import Mathlib
import Summits.QuantumFields.QCD.Theorems.QuarksAsStableActionCriticalLineDiamagnetismStubDetPerturbIR
import Summits.QuantumFields.QCD.Theorems.QuarksAsStableActionCriticalLineDiamagnetismStubLogDetSecondOrder

/-!
# Uniform per-block determinant estimate
(helper for crux stmt-QuantumFields-9734, line `Sketch`, stub `stub_blockEstimate`)

Abstract finite-dimensional linear algebra over `ℂ` (no lattice objects).  For a COERCIVE square
matrix `B` (`h Σᵢ ‖vᵢ‖² ≤ Σᵢ ‖(B v)ᵢ‖²` for all `v`, `h > 0`) and a perturbation `Δ` with the
Frobenius bound `Σᵢⱼ ‖Δᵢⱼ‖² ≤ Φ` and the operator bound `Σᵢ ‖(Δ v)ᵢ‖² ≤ α Σᵢ ‖vᵢ‖²`, writing
`R = B⁻¹ Δ`, `q = Re tr R − ½ Re tr R²`, `n = |ι|`:

  `‖det (B + Δ)‖ ≤ ‖det B‖ · exp (q + (8 √(nΦ) α + 2 Φ √α + 2 n α √α) · √h / h²)`.

Proof: a case split in `h` versus `4α`.
* `h ≤ 4α` (infrared blocks, `ir_case`): the landed IR lemma `stub_detPerturbIR` bounds the
  exponent by `A = √(n/h) ‖Δ‖_F + ‖Δ‖_F²/(2h)`; the same quantity bounds `−q`
  (`−Re tr R ≤ √(n/h) ‖Δ‖_F` is `StubDetPerturbIRAux.re_trace_inv_mul_le` applied to `−Δ`, and
  `Re tr R² ≤ ‖R‖_F² ≤ ‖Δ‖_F²/h`), so the exponent is at most `q + 2A`, and
  `2A ≤ 2 √(nΦ)/√h + Φ/h` is converted with `1/√h = h · (√h/h²) ≤ 4α · (√h/h²)` and
  `1/h = √h · (√h/h²) ≤ 2√α · (√h/h²)` (`ir_arith`).
* `4α ≤ h` (bulk blocks, `bulk_case`): `B + Δ = B (1 + R)` and
  `Σᵢ ‖(R v)ᵢ‖² ≤ (α/h) Σᵢ ‖vᵢ‖²` with `ρ = √(α/h) ≤ 1/2`, so the landed bulk lemma
  `stub_logDetSecondOrder` gives `‖det (1 + R)‖ ≤ exp (q + 2 n ρ³)`, and `ρ³ = α √α · (√h/h²)`.
In either case the remaining terms of the prefactor are nonnegative.

Pure theorem file (no definitions); Mathlib + the two landed stub files
`…CriticalLineDiamagnetismStubDetPerturbIR` and `…CriticalLineDiamagnetismStubLogDetSecondOrder`.
-/

noncomputable section

open scoped BigOperators Classical Matrix ComplexConjugate
open Finset
open Literature.MathematicalPhysics.QuantumLattice Literature.MathematicalPhysics.QuantumFieldTheory
  Literature.Probability.LatticeModels

namespace Summit.QuantumFields.QCD.Cruxes.CriticalLineDiamagnetism.ChessboardCellGain

namespace BlockEstimate

open Matrix Complex StubDetPerturbIRAux

variable {ι : Type} [Fintype ι] [DecidableEq ι]

/-- Frobenius bound on `B⁻¹ Δ` for coercive `B`: `Σᵢⱼ ‖(B⁻¹ Δ)ᵢⱼ‖² ≤ ‖Δ‖_F² / c`
(column by column through `sum_norm_sq_inv_mulVec_le`). -/
theorem frob_inv_mul_le (B Δ : Matrix ι ι ℂ) {c : ℝ} (hc : 0 < c)
    (hB : ∀ v : ι → ℂ, c * ∑ i, ‖v i‖ ^ 2 ≤ ∑ i, ‖(B.mulVec v) i‖ ^ 2) :
    ∑ i, ∑ j, ‖(B⁻¹ * Δ) i j‖ ^ 2 ≤ (∑ i, ∑ j, ‖Δ i j‖ ^ 2) / c := by
  have hcol : ∀ j, ∑ i, ‖(B⁻¹ * Δ) i j‖ ^ 2 ≤ (∑ i, ‖Δ i j‖ ^ 2) / c := fun j => by
    have h := sum_norm_sq_inv_mulVec_le B hc hB (fun i => Δ i j)
    simpa only [mulVec, dotProduct, mul_apply] using h
  calc ∑ i, ∑ j, ‖(B⁻¹ * Δ) i j‖ ^ 2 = ∑ j, ∑ i, ‖(B⁻¹ * Δ) i j‖ ^ 2 := Finset.sum_comm
    _ ≤ ∑ j, (∑ i, ‖Δ i j‖ ^ 2) / c := Finset.sum_le_sum fun j _ => hcol j
    _ = (∑ i, ∑ j, ‖Δ i j‖ ^ 2) / c := by rw [← Finset.sum_div, Finset.sum_comm]

omit [DecidableEq ι] in
/-- `Re tr (M M) ≤ ‖M‖_F²`, termwise from `Re (Mᵢⱼ Mⱼᵢ) ≤ (‖Mᵢⱼ‖² + ‖Mⱼᵢ‖²) / 2`. -/
theorem re_trace_mul_self_le (M : Matrix ι ι ℂ) :
    (M * M).trace.re ≤ ∑ i, ∑ j, ‖M i j‖ ^ 2 := by
  have h2 : ∀ i j, (M i j * M j i).re ≤ ‖M i j‖ ^ 2 / 2 + ‖M j i‖ ^ 2 / 2 := fun i j => by
    refine (Complex.re_le_norm _).trans ?_
    rw [norm_mul]
    nlinarith [sq_nonneg (‖M i j‖ - ‖M j i‖)]
  have hsymm : ∑ i, ∑ j, ‖M j i‖ ^ 2 / 2 = ∑ i, ∑ j, ‖M i j‖ ^ 2 / 2 := Finset.sum_comm
  calc (M * M).trace.re = ∑ i, ∑ j, (M i j * M j i).re := by
        simp only [Matrix.trace, Matrix.diag, Matrix.mul_apply, Complex.re_sum]
    _ ≤ ∑ i, ∑ j, (‖M i j‖ ^ 2 / 2 + ‖M j i‖ ^ 2 / 2) :=
        Finset.sum_le_sum fun i _ => Finset.sum_le_sum fun j _ => h2 i j
    _ = ∑ i, ∑ j, ‖M i j‖ ^ 2 / 2 + ∑ i, ∑ j, ‖M j i‖ ^ 2 / 2 := by
        simp only [Finset.sum_add_distrib]
    _ = ∑ i, ∑ j, ‖M i j‖ ^ 2 := by
        rw [hsymm, ← Finset.sum_add_distrib]
        refine Finset.sum_congr rfl fun i _ => ?_
        rw [← Finset.sum_add_distrib]
        refine Finset.sum_congr rfl fun j _ => ?_
        ring

/-- Power bookkeeping: `1/√h = h · (√h/h²)` for `h > 0`. -/
theorem one_div_sqrt_eq {h : ℝ} (hh : 0 < h) :
    1 / Real.sqrt h = h * (Real.sqrt h / h ^ 2) := by
  obtain ⟨s, hs, rfl⟩ : ∃ s : ℝ, 0 < s ∧ s ^ 2 = h :=
    ⟨Real.sqrt h, Real.sqrt_pos.mpr hh, Real.sq_sqrt hh.le⟩
  rw [Real.sqrt_sq hs.le]
  field_simp

/-- Power bookkeeping: `1/h = √h · (√h/h²)` for `h > 0`. -/
theorem one_div_eq {h : ℝ} (hh : 0 < h) :
    1 / h = Real.sqrt h * (Real.sqrt h / h ^ 2) := by
  obtain ⟨s, hs, rfl⟩ : ∃ s : ℝ, 0 < s ∧ s ^ 2 = h :=
    ⟨Real.sqrt h, Real.sqrt_pos.mpr hh, Real.sq_sqrt hh.le⟩
  rw [Real.sqrt_sq hs.le]
  field_simp

/-- Power bookkeeping: `√(α/h)³ = α √α · (√h/h²)` for `α ≥ 0`, `h > 0`. -/
theorem sqrt_div_pow_three {α h : ℝ} (hα : 0 ≤ α) (hh : 0 < h) :
    Real.sqrt (α / h) ^ 3 = α * Real.sqrt α * (Real.sqrt h / h ^ 2) := by
  obtain ⟨s, hs, rfl⟩ : ∃ s : ℝ, 0 < s ∧ s ^ 2 = h :=
    ⟨Real.sqrt h, Real.sqrt_pos.mpr hh, Real.sq_sqrt hh.le⟩
  obtain ⟨a, ha, rfl⟩ : ∃ a : ℝ, 0 ≤ a ∧ a ^ 2 = α :=
    ⟨Real.sqrt α, Real.sqrt_nonneg _, Real.sq_sqrt hα⟩
  rw [Real.sqrt_div (sq_nonneg a), Real.sqrt_sq hs.le, Real.sqrt_sq ha]
  field_simp

/-- IR bookkeeping: for `0 < h ≤ 4α`, `F ≤ Φ`, `0 ≤ Φ`, and `t ≥ 0` with `1/√h = h t`,
`1/h = √h t`: `2 √(n/h) √F + F/h ≤ (8 √(nΦ) α + 2 Φ √α) t`. -/
theorem ir_arith {n F Φ h α t : ℝ} (hn : 0 ≤ n) (hF : F ≤ Φ) (hΦ : 0 ≤ Φ) (hh : 0 < h)
    (hα0 : 0 ≤ α) (hα : h ≤ 4 * α) (ht0 : 0 ≤ t) (ht1 : 1 / Real.sqrt h = h * t)
    (ht2 : 1 / h = Real.sqrt h * t) :
    2 * (Real.sqrt (n / h) * Real.sqrt F) + F / h ≤
      (8 * Real.sqrt (n * Φ) * α + 2 * Φ * Real.sqrt α) * t := by
  have hsF : Real.sqrt F ≤ Real.sqrt Φ := Real.sqrt_le_sqrt hF
  have hs2 : Real.sqrt h ≤ 2 * Real.sqrt α :=
    (sq_le_sq₀ (Real.sqrt_nonneg _) (by positivity)).mp
      (by rw [Real.sq_sqrt hh.le, mul_pow, Real.sq_sqrt hα0]; linarith)
  have hA : Real.sqrt (n / h) * Real.sqrt F ≤ Real.sqrt (n * Φ) * (4 * α) * t := by
    rw [Real.sqrt_div hn, Real.sqrt_mul hn]
    calc Real.sqrt n / Real.sqrt h * Real.sqrt F
        = Real.sqrt n * Real.sqrt F * (1 / Real.sqrt h) := by ring
      _ = Real.sqrt n * Real.sqrt F * (h * t) := by rw [ht1]
      _ ≤ Real.sqrt n * Real.sqrt Φ * (h * t) := by gcongr
      _ ≤ Real.sqrt n * Real.sqrt Φ * (4 * α * t) := by gcongr
      _ = Real.sqrt n * Real.sqrt Φ * (4 * α) * t := by ring
  have hB : F / h ≤ Φ * (2 * Real.sqrt α) * t := by
    calc F / h = F * (1 / h) := by ring
      _ = F * (Real.sqrt h * t) := by rw [ht2]
      _ ≤ Φ * (Real.sqrt h * t) := by gcongr
      _ ≤ Φ * (2 * Real.sqrt α * t) := by gcongr
      _ = Φ * (2 * Real.sqrt α) * t := by ring
  linarith

/-- **Infrared blocks** (`h ≤ 4α`): `‖det (B + Δ)‖ ≤ ‖det B‖ · exp (q + (8 √(nΦ) α + 2 Φ √α) √h/h²)`
from the landed IR lemma `stub_detPerturbIR`, the bound `−q ≤ √(n/h) ‖Δ‖_F + ‖Δ‖_F²/(2h)`,
and the power bookkeeping of `ir_arith`. -/
theorem ir_case (B Δ : Matrix ι ι ℂ) {h Φ α : ℝ} (hh : 0 < h) (hΦ : 0 ≤ Φ) (hα0 : 0 ≤ α)
    (hα : h ≤ 4 * α) (hB : ∀ v : ι → ℂ, h * ∑ i, ‖v i‖ ^ 2 ≤ ∑ i, ‖(B.mulVec v) i‖ ^ 2)
    (hF : ∑ i, ∑ j, ‖Δ i j‖ ^ 2 ≤ Φ) :
    ‖(B + Δ).det‖ ≤ ‖B.det‖ * Real.exp ((B⁻¹ * Δ).trace.re - (B⁻¹ * Δ * (B⁻¹ * Δ)).trace.re / 2
      + (8 * Real.sqrt (Fintype.card ι * Φ) * α + 2 * Φ * Real.sqrt α) * (Real.sqrt h / h ^ 2)) := by
  refine (stub_detPerturbIR B Δ h hh hB).trans
    (mul_le_mul_of_nonneg_left (Real.exp_le_exp.mpr ?_) (norm_nonneg _))
  have hq1 : -(B⁻¹ * Δ).trace.re ≤
      Real.sqrt (Fintype.card ι / h) * Real.sqrt (∑ i, ∑ j, ‖Δ i j‖ ^ 2) := by
    have h1 := re_trace_inv_mul_le B (-Δ) hh hB
    simpa only [Matrix.mul_neg, Matrix.trace_neg, Complex.neg_re, Matrix.neg_apply,
      norm_neg] using h1
  have hq2 : (B⁻¹ * Δ * (B⁻¹ * Δ)).trace.re ≤ (∑ i, ∑ j, ‖Δ i j‖ ^ 2) / h :=
    (re_trace_mul_self_le _).trans (frob_inv_mul_le B Δ hh hB)
  have har := ir_arith (Nat.cast_nonneg (Fintype.card ι)) hF hΦ hh hα0 hα (by positivity)
    (one_div_sqrt_eq hh) (one_div_eq hh)
  have e3 : (∑ i, ∑ j, ‖Δ i j‖ ^ 2) / (2 * h) = (∑ i, ∑ j, ‖Δ i j‖ ^ 2) / h / 2 := by ring
  linarith

/-- **Bulk blocks** (`4α ≤ h`): `‖det (B + Δ)‖ ≤ ‖det B‖ · exp (q + 2 n α √α · √h/h²)` from
`B + Δ = B (1 + B⁻¹Δ)`, the operator bound `Σᵢ ‖(B⁻¹Δ v)ᵢ‖² ≤ (α/h) Σᵢ ‖vᵢ‖²` and the landed
bulk lemma `stub_logDetSecondOrder` with `ρ = √(α/h) ≤ 1/2`, `ρ³ = α √α · √h/h²`. -/
theorem bulk_case (B Δ : Matrix ι ι ℂ) {h α : ℝ} (hh : 0 < h) (hα0 : 0 ≤ α) (hα : 4 * α ≤ h)
    (hB : ∀ v : ι → ℂ, h * ∑ i, ‖v i‖ ^ 2 ≤ ∑ i, ‖(B.mulVec v) i‖ ^ 2)
    (hΔ : ∀ v : ι → ℂ, ∑ i, ‖(Δ.mulVec v) i‖ ^ 2 ≤ α * ∑ i, ‖v i‖ ^ 2) :
    ‖(B + Δ).det‖ ≤ ‖B.det‖ * Real.exp ((B⁻¹ * Δ).trace.re - (B⁻¹ * Δ * (B⁻¹ * Δ)).trace.re / 2
      + 2 * Fintype.card ι * α * Real.sqrt α * (Real.sqrt h / h ^ 2)) := by
  have hU : IsUnit B.det := isUnit_iff_ne_zero.mpr (det_ne_zero_of_coercive B hh hB)
  have hρ0 : 0 ≤ Real.sqrt (α / h) := Real.sqrt_nonneg _
  have hρsq : Real.sqrt (α / h) ^ 2 = α / h := Real.sq_sqrt (div_nonneg hα0 hh.le)
  have hρhalf : Real.sqrt (α / h) ≤ 1 / 2 :=
    (sq_le_sq₀ hρ0 (by norm_num)).mp (by rw [hρsq, div_le_iff₀ hh]; linarith)
  have hR : ∀ v : ι → ℂ, ∑ i, ‖((B⁻¹ * Δ).mulVec v) i‖ ^ 2 ≤
      Real.sqrt (α / h) ^ 2 * ∑ i, ‖v i‖ ^ 2 := fun v => by
    rw [hρsq, ← Matrix.mulVec_mulVec]
    calc ∑ i, ‖(B⁻¹ *ᵥ (Δ *ᵥ v)) i‖ ^ 2 ≤ (∑ i, ‖(Δ *ᵥ v) i‖ ^ 2) / h :=
          sum_norm_sq_inv_mulVec_le B hh hB _
      _ ≤ (α * ∑ i, ‖v i‖ ^ 2) / h := by gcongr; exact hΔ v
      _ = α / h * ∑ i, ‖v i‖ ^ 2 := by ring
  have hLD := stub_logDetSecondOrder (B⁻¹ * Δ) (Real.sqrt (α / h)) hρ0 hρhalf hR
  have hfac : (B + Δ).det = B.det * (1 + B⁻¹ * Δ).det := by
    rw [← Matrix.det_mul, mul_add, mul_one, ← mul_assoc, Matrix.mul_nonsing_inv _ hU, one_mul]
  rw [hfac, norm_mul]
  refine mul_le_mul_of_nonneg_left (hLD.trans_eq ?_) (norm_nonneg _)
  rw [sqrt_div_pow_three hα0 hh]
  congr 1
  ring

end BlockEstimate

/-- **Uniform per-block estimate** (registered stub `stub_blockEstimate` of the line `Sketch`).
For a coercive block `B` (`h Σ‖vᵢ‖² ≤ Σ‖(Bv)ᵢ‖²`, `h > 0`) and a perturbation `Δ` with
`‖Δ‖_F² ≤ Φ` and `‖Δ v‖² ≤ α ‖v‖²`, with `R = B⁻¹Δ` and `q = Re tr R − ½ Re tr R²`:
`‖det (B + Δ)‖ ≤ ‖det B‖ · exp (q + (8 √(nΦ) α + 2 Φ √α + 2 n α √α) · √h/h²)`.
Case split `h ≤ 4α` (`BlockEstimate.ir_case`, from `stub_detPerturbIR`) versus `4α ≤ h`
(`BlockEstimate.bulk_case`, from `stub_logDetSecondOrder`); the unused terms are nonnegative. -/
theorem stub_blockEstimate : ∀ {ι : Type} [Fintype ι] [DecidableEq ι] (B Δ : Matrix ι ι ℂ) (h Φ α : ℝ), 0 < h → 0 ≤ Φ → 0 ≤ α → (∀ v : ι → ℂ, h * ∑ i, ‖v i‖ ^ 2 ≤ ∑ i, ‖(B.mulVec v) i‖ ^ 2) → (∑ i, ∑ j, ‖Δ i j‖ ^ 2 ≤ Φ) → (∀ v : ι → ℂ, ∑ i, ‖(Δ.mulVec v) i‖ ^ 2 ≤ α * ∑ i, ‖v i‖ ^ 2) → ‖(B + Δ).det‖ ≤ ‖B.det‖ * Real.exp (((B⁻¹ * Δ).trace.re - ((B⁻¹ * Δ) * (B⁻¹ * Δ)).trace.re / 2) + (8 * Real.sqrt (Fintype.card ι * Φ) * α + 2 * Φ * Real.sqrt α + 2 * Fintype.card ι * α * Real.sqrt α) * (Real.sqrt h / h ^ 2)) := by
  intro ι _ _ B Δ h Φ α hh hΦ hα hB hF hΔ
  rcases le_or_gt h (4 * α) with hIR | hbulk
  · refine (BlockEstimate.ir_case B Δ hh hΦ hα hIR hB hF).trans
      (mul_le_mul_of_nonneg_left (Real.exp_le_exp.mpr ?_) (norm_nonneg _))
    have hE3 : 0 ≤ 2 * (Fintype.card ι : ℝ) * α * Real.sqrt α * (Real.sqrt h / h ^ 2) := by
      positivity
    linarith
  · refine (BlockEstimate.bulk_case B Δ hh hα hbulk.le hB hΔ).trans
      (mul_le_mul_of_nonneg_left (Real.exp_le_exp.mpr ?_) (norm_nonneg _))
    have hE1 : 0 ≤ 8 * Real.sqrt (Fintype.card ι * Φ) * α * (Real.sqrt h / h ^ 2) := by
      positivity
    have hE2 : 0 ≤ 2 * Φ * Real.sqrt α * (Real.sqrt h / h ^ 2) := by positivity
    linarith

end Summit.QuantumFields.QCD.Cruxes.CriticalLineDiamagnetism.ChessboardCellGain

end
= = = = =
WHAT IS EXPECTED — Among the lines above, find those with the string "hbulk" and copy them.

SOLVED PROBLEM —
  rcases le_or_gt h (4 * α) with hIR | hbulk
  · refine (BlockEstimate.bulk_case B Δ hh hα hbulk.le hB hΔ).trans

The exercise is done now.